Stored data
------------------------

/-- Family form (the literal shape of the binder `hK` of `GaloisLevelData.arithTreeAct`, for the action
`e ↦` automorphism component of `e`): for a family of normal subgroups `K n`, per-`(n, j)` representatives
mapping `K n` into itself give `∀ n e x, x ∈ K n → (e.1.1) x ∈ K n`. [cite: MochizukiSemiAnbd2006, Thm 5.4, p. 66] -/
theorem outerSemidirectProduct.levelStable_of_reps {ι : Type*} (K : ι → Subgroup G)
    (hKn : ∀ n, (K n).Normal)
    (hrep : ∀ (n : ι) (j : J), ∃ Φ : contMulAut G, TopOut.mk G Φ = ρ j ∧ ∀ x ∈ K n, (Φ : MulAut G) x ∈ K n)
    (n : ι) (e : outerSemidirectProduct ρ) (x : G) (hx : x ∈ K n) :
    ((e : contMulAut G × J).1 : MulAut G) x ∈ K n :=
  haveI := hKn n
  outerSemidirectProduct.fst_apply_mem_of_reps ρ (K n) (hrep n) e hx

end OuterSemidirect

/-! ### `B^temp(Π)`: an isomorphism `B^temp(φ)(X) ≅ X` pins `φ` on the (normal) stabilisers of `X` -/

section BTempLemmas

variable {G : Type u} [Group G] [TopologicalSpace G]

/-- Pointwise equivariance of a morphism of `B^temp(Π)`. [folklore] -/
private theorem hom_ρ_apply {X Y : BTemp G} (f : X ⟶ Y) (g : G) (x : X.obj.V) :
    f.hom.hom (X.obj.ρ g x) = Y.obj.ρ g (f.hom.hom x) := by
  have e := ConcreteCategory.congr_hom (f.hom.comm g) x
  simpa only [types_comp_apply] using e

/-- `e.inv (e.hom x) = x` in `B^temp(Π)`. [folklore] -/
private theorem iso_inv_hom_apply {X Y : BTemp G} (e : X ≅ Y) (x : X.obj.V) :
    e.inv.hom.hom (e.hom.hom.hom x) = x := by
  change (e.hom ≫ e.inv).hom.hom x = x
  rw [e.hom_inv_id]
  rfl

/-- **An isomorphism `B^temp(φ)(X) ≅ X` forces `φ⁻¹(N) = N`** for `X` transitive with a point `x` of
NORMAL stabiliser `N` ([SemiAnbd] Rmk 3.1.2: the point `x` of `B^temp(φ)(X)` has stabiliser `φ⁻¹(N)`, its
image in `X` has a stabiliser conjugate — hence equal — to `N`). [cite: MochizukiSemiAnbd2006, Rmk 3.1.2 p.33] -/
theorem Subgroup.comap_eq_of_res_iso (φ : G →ₜ* G) (X : BTemp G) (x : X.obj.V)
    (htrans : ∀ y : X.obj.V, ∃ g : G, X.obj.ρ g x = y) (N : Subgroup G) [N.Normal]
    (hN : ∀ g : G, g ∈ N ↔ X.obj.ρ g x = x) (h : Nonempty ((BTemp.res φ).obj X ≅ X)) :
    N.comap φ.toMonoidHom = N := by
  obtain ⟨f⟩ := h
  letI : MulAction G X.obj.V := Action.instMulAction X.obj
  have hsmul : ∀ (g : G) (y : X.obj.V), X.obj.ρ g y = g • y := fun _ _ => rfl
  -- the image `y₀` of `x` and an element `h₀` carrying `x` to it
  set y₀ : X.obj.V := f.hom.hom.hom x with hy₀
  obtain ⟨h₀, hh₀⟩ := htrans y₀
  -- equivariance of `f` read through `φ`
  have hf : ∀ g : G, f.hom.hom.hom (X.obj.ρ (φ g) x) = X.obj.ρ g y₀ := fun g =>
    hom_ρ_apply f.hom g x
  -- injectivity of `f` on points
  have hinj : Function.Injective (f.hom.hom.hom : X.obj.V → X.obj.V) := fun a b hab => by
    have := congrArg (f.inv.hom.hom) hab
    rwa [iso_inv_hom_apply, iso_inv_hom_apply] at this
  ext g
  rw [Subgroup.mem_comap]
  change φ g ∈ N ↔ g ∈ N
  rw [hN (φ g)]
  constructor
  · intro hfix
    -- `g • y₀ = y₀`, i.e. `g` stabilises `h₀ • x`, so `h₀⁻¹ g h₀ ∈ N`, so `g ∈ N`
    have h1 : X.obj.ρ g y₀ = y₀ := by rw [← hf g, hfix]
    rw [← hh₀, hsmul, hsmul] at h1
    have h2 : (h₀⁻¹ * g * h₀) • x = x := by
      rw [mul_smul, mul_smul, h1, inv_smul_smul]
    have h3 : h₀⁻¹ * g * h₀ ∈ N := (hN _).mpr (by rw [hsmul]; exact h2)
    have h4 := ‹N.Normal›.conj_mem _ h3 h₀
    rwa [show h₀ * (h₀⁻¹ * g * h₀) * h₀⁻¹ = g by group] at h4
  · intro hg
    -- `g ∈ N = Stab(y₀)` since `Stab(h₀ • x) = h₀ N h₀⁻¹ = N`
    have h3 : h₀⁻¹ * g * h₀ ∈ N := by
      have := ‹N.Normal›.conj_mem _ hg h₀⁻¹
      rwa [inv_inv] at this
    have h2 : (h₀⁻¹ * g * h₀) • x = x := by rw [← hsmul]; exact (hN _).mp h3
    have h1 : X.obj.ρ g y₀ = y₀ := by
      rw [← hh₀, hsmul, hsmul, ← mul_smul]
      conv_rhs => rw [← h2, ← mul_smul]
      congr 1
      group
    apply hinj
    rw [hf g, h1]

/-- Bi-continuous form: if moreover `Φ ∈ Aut_top(Π)` agrees with `φ` pointwise then `Φ(N) = N`.
[cite: MochizukiSemiAnbd2006, Rmk 3.1.2 p.33] -/
theorem Subgroup.map_eq_of_res_iso (Φ : contMulAut G) (φ : G →ₜ* G) (hΦ : ∀ t, (Φ : MulAut G) t = φ t)
    (X : BTemp G) (x : X.obj.V) (htrans : ∀ y : X.obj.V, ∃ g : G, X.obj.ρ g x = y) (N : Subgroup G)
    [N.Normal] (hN : ∀ g : G, g ∈ N ↔ X.obj.ρ g x = x) (h : Nonempty ((BTemp.res φ).obj X ≅ X)) :
    N.map (Φ : MulAut G).toMonoidHom = N := by
  have hc := Subgroup.comap_eq_of_res_iso φ X x htrans N hN h
  have key : ∀ g : G, (Φ : MulAut G) g ∈ N ↔ g ∈ N := fun g => by
    rw [hΦ g]
    have := Subgroup.ext_iff.mp hc g
    rwa [Subgroup.mem_comap] at this
  ext y
  simp only [Subgroup.mem_map, MulEquiv.coe_toMonoidHom]
  constructor
  · rintro ⟨g, hg, rfl⟩
    exact (key g).mpr hg
  · intro hy
    refine ⟨(Φ : MulAut G)⁻¹ y, (key _).mp ?_, ?_⟩
    · rwa [MulAut.apply_inv_self]
    · rw [MulAut.apply_inv_self]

------------------------

Brief:
Down to the last character, restate every record.

Written response:
/-- Family form (the literal shape of the binder `hK` of `GaloisLevelData.arithTreeAct`, for the action
`e ↦` automorphism component of `e`): for a family of normal subgroups `K n`, per-`(n, j)` representatives
mapping `K n` into itself give `∀ n e x, x ∈ K n → (e.1.1) x ∈ K n`. [cite: MochizukiSemiAnbd2006, Thm 5.4, p. 66] -/
theorem outerSemidirectProduct.levelStable_of_reps {ι : Type*} (K : ι → Subgroup G)
    (hKn : ∀ n, (K n).Normal)
    (hrep : ∀ (n : ι) (j : J), ∃ Φ : contMulAut G, TopOut.mk G Φ = ρ j ∧ ∀ x ∈ K n, (Φ : MulAut G) x ∈ K n)
    (n : ι) (e : outerSemidirectProduct ρ) (x : G) (hx : x ∈ K n) :
    ((e : contMulAut G × J).1 : MulAut G) x ∈ K n :=
  haveI := hKn n
  outerSemidirectProduct.fst_apply_mem_of_reps ρ (K n) (hrep n) e hx

end OuterSemidirect

/-! ### `B^temp(Π)`: an isomorphism `B^temp(φ)(X) ≅ X` pins `φ` on the (normal) stabilisers of `X` -/

section BTempLemmas

variable {G : Type u} [Group G] [TopologicalSpace G]

/-- Pointwise equivariance of a morphism of `B^temp(Π)`. [folklore] -/
private theorem hom_ρ_apply {X Y : BTemp G} (f : X ⟶ Y) (g : G) (x : X.obj.V) :
    f.hom.hom (X.obj.ρ g x) = Y.obj.ρ g (f.hom.hom x) := by
  have e := ConcreteCategory.congr_hom (f.hom.comm g) x
  simpa only [types_comp_apply] using e

/-- `e.inv (e.hom x) = x` in `B^temp(Π)`. [folklore] -/
private theorem iso_inv_hom_apply {X Y : BTemp G} (e : X ≅ Y) (x : X.obj.V) :
    e.inv.hom.hom (e.hom.hom.hom x) = x := by
  change (e.hom ≫ e.inv).hom.hom x = x
  rw [e.hom_inv_id]
  rfl

/-- **An isomorphism `B^temp(φ)(X) ≅ X` forces `φ⁻¹(N) = N`** for `X` transitive with a point `x` of
NORMAL stabiliser `N` ([SemiAnbd] Rmk 3.1.2: the point `x` of `B^temp(φ)(X)` has stabiliser `φ⁻¹(N)`, its
image in `X` has a stabiliser conjugate — hence equal — to `N`). [cite: MochizukiSemiAnbd2006, Rmk 3.1.2 p.33] -/
theorem Subgroup.comap_eq_of_res_iso (φ : G →ₜ* G) (X : BTemp G) (x : X.obj.V)
    (htrans : ∀ y : X.obj.V, ∃ g : G, X.obj.ρ g x = y) (N : Subgroup G) [N.Normal]
    (hN : ∀ g : G, g ∈ N ↔ X.obj.ρ g x = x) (h : Nonempty ((BTemp.res φ).obj X ≅ X)) :
    N.comap φ.toMonoidHom = N := by
  obtain ⟨f⟩ := h
  letI : MulAction G X.obj.V := Action.instMulAction X.obj
  have hsmul : ∀ (g : G) (y : X.obj.V), X.obj.ρ g y = g • y := fun _ _ => rfl
  -- the image `y₀` of `x` and an element `h₀` carrying `x` to it
  set y₀ : X.obj.V := f.hom.hom.hom x with hy₀
  obtain ⟨h₀, hh₀⟩ := htrans y₀
  -- equivariance of `f` read through `φ`
  have hf : ∀ g : G, f.hom.hom.hom (X.obj.ρ (φ g) x) = X.obj.ρ g y₀ := fun g =>
    hom_ρ_apply f.hom g x
  -- injectivity of `f` on points
  have hinj : Function.Injective (f.hom.hom.hom : X.obj.V → X.obj.V) := fun a b hab => by
    have := congrArg (f.inv.hom.hom) hab
    rwa [iso_inv_hom_apply, iso_inv_hom_apply] at this
  ext g
  rw [Subgroup.mem_comap]
  change φ g ∈ N ↔ g ∈ N
  rw [hN (φ g)]
  constructor
  · intro hfix
    -- `g • y₀ = y₀`, i.e. `g` stabilises `h₀ • x`, so `h₀⁻¹ g h₀ ∈ N`, so `g ∈ N`
    have h1 : X.obj.ρ g y₀ = y₀ := by rw [← hf g, hfix]
    rw [← hh₀, hsmul, hsmul] at h1
    have h2 : (h₀⁻¹ * g * h₀) • x = x := by
      rw [mul_smul, mul_smul, h1, inv_smul_smul]
    have h3 : h₀⁻¹ * g * h₀ ∈ N := (hN _).mpr (by rw [hsmul]; exact h2)
    have h4 := ‹N.Normal›.conj_mem _ h3 h₀
    rwa [show h₀ * (h₀⁻¹ * g * h₀) * h₀⁻¹ = g by group] at h4
  · intro hg
    -- `g ∈ N = Stab(y₀)` since `Stab(h₀ • x) = h₀ N h₀⁻¹ = N`
    have h3 : h₀⁻¹ * g * h₀ ∈ N := by
      have := ‹N.Normal›.conj_mem _ hg h₀⁻¹
      rwa [inv_inv] at this
    have h2 : (h₀⁻¹ * g * h₀) • x = x := by rw [← hsmul]; exact (hN _).mp h3
    have h1 : X.obj.ρ g y₀ = y₀ := by
      rw [← hh₀, hsmul, hsmul, ← mul_smul]
      conv_rhs => rw [← h2, ← mul_smul]
      congr 1
      group
    apply hinj
    rw [hf g, h1]

/-- Bi-continuous form: if moreover `Φ ∈ Aut_top(Π)` agrees with `φ` pointwise then `Φ(N) = N`.
[cite: MochizukiSemiAnbd2006, Rmk 3.1.2 p.33] -/
theorem Subgroup.map_eq_of_res_iso (Φ : contMulAut G) (φ : G →ₜ* G) (hΦ : ∀ t, (Φ : MulAut G) t = φ t)
    (X : BTemp G) (x : X.obj.V) (htrans : ∀ y : X.obj.V, ∃ g : G, X.obj.ρ g x = y) (N : Subgroup G)
    [N.Normal] (hN : ∀ g : G, g ∈ N ↔ X.obj.ρ g x = x) (h : Nonempty ((BTemp.res φ).obj X ≅ X)) :
    N.map (Φ : MulAut G).toMonoidHom = N := by
  have hc := Subgroup.comap_eq_of_res_iso φ X x htrans N hN h
  have key : ∀ g : G, (Φ : MulAut G) g ∈ N ↔ g ∈ N := fun g => by
    rw [hΦ g]
    have := Subgroup.ext_iff.mp hc g
    rwa [Subgroup.mem_comap] at this
  ext y
  simp only [Subgroup.mem_map, MulEquiv.coe_toMonoidHom]
  constructor
  · rintro ⟨g, hg, rfl⟩
    exact (key g).mpr hg
  · intro hy
    refine ⟨(Φ : MulAut G)⁻¹ y, (key _).mp ?_, ?_⟩
    · rwa [MulAut.apply_inv_self]
    · rw [MulAut.apply_inv_self]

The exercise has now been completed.